_TASK GOAL_
Locate the string "from" in the records below. Copy every line where it occurs.

(Dataset entries)
import Summits.Ventures.Crystal3D.TopCut.X2Du61Agg3

/-!
# X2 cap cut `X2Du61` (u₀ = -61/100, degrees (d, d_X) = (10, 10)): kernel validation of Gram blocks E0 (chunk theorems okE0_23, okE0_24; cost proxy 0.07 Gbit)

HONEST FRAMING: generated data / kernel-validation file of the venture `Crystal3D` (cell `pub-crystal3d`, phase 2,
seat p2): one piece of the kernel replay of an EXACT pole-augmented («X2») Bachoc–Vallentin cap certificate on `S²`
(format `Bulk/CapX2Cert.X2Cert` of seat p1; cap level u₀ = -61/100, inner products ≤ 1/2) solved directly in
sum-of-squares form (`capx2sos.py` + `exactx2.py`: CLARABEL float solve → exact rounding → integer identities; certificate
`x2sos_d10_dX10_u61over100`, bound value 11.983236 < 12) and checked through `TopCut/X2SOSExpand.lean` + `X2SOSCheck.lean` +
`X2SOSSound.lean` (generic checker + soundness), `TopCut/CapSOSCheck.lean` and the tree's `ThreePointCert.CheckKron`.
Nothing geometric is proved in this file; plain lists of integers / rationals / monomials and `decide +kernel` facts about
them (standard axioms only, no `native_decide`).
-/

namespace Summit.Ventures.Crystal3D.TopCut.X2Du61

open Literature.Geometry.DiscreteGeometry Literature.Geometry.DiscreteGeometry.PolyCert PolyCert.SPoly
open Literature.Geometry.DiscreteGeometry.BachocVallentin
open Summit.Ventures.PackingBounds.ThreePointCert Summit.Ventures.Crystal3D.CapSOS Summit.Ventures.Crystal3D.CapX2 Summit.Ventures.Crystal3D.X2SOS

set_option maxRecDepth 100000 in
set_option maxHeartbeats 0 in
/-- Block `E0`: rows from 139 (4 rows) of `zᵀ(LLᵀ)z` added to `dE0c22` give `dE0c23` (kernel, Kronecker-packed chunk check). [folklore] -/
theorem okE0_23 : chunkOKK X2Du61.gE0K 139 4 X2Du61.dE0c22 X2Du61.dE0c23 = true := by
  decide +kernel

set_option maxRecDepth 100000 in
set_option maxHeartbeats 0 in
/-- Block `E0`: rows from 143 (4 rows) of `zᵀ(LLᵀ)z` added to `dE0c23` give `dE0c24` (kernel, Kronecker-packed chunk check). [folklore] -/
theorem okE0_24 : chunkOKK X2Du61.gE0K 143 4 X2Du61.dE0c23 X2Du61.dE0c24 = true := by
  decide +kernel

end Summit.Ventures.Crystal3D.TopCut.X2Du61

_EXPECTED ANSWER_
/-- Block `E0`: rows from 139 (4 rows) of `zᵀ(LLᵀ)z` added to `dE0c22` give `dE0c23` (kernel, Kronecker-packed chunk check). [folklore] -/
/-- Block `E0`: rows from 143 (4 rows) of `zᵀ(LLᵀ)z` added to `dE0c23` give `dE0c24` (kernel, Kronecker-packed chunk check). [folklore] -/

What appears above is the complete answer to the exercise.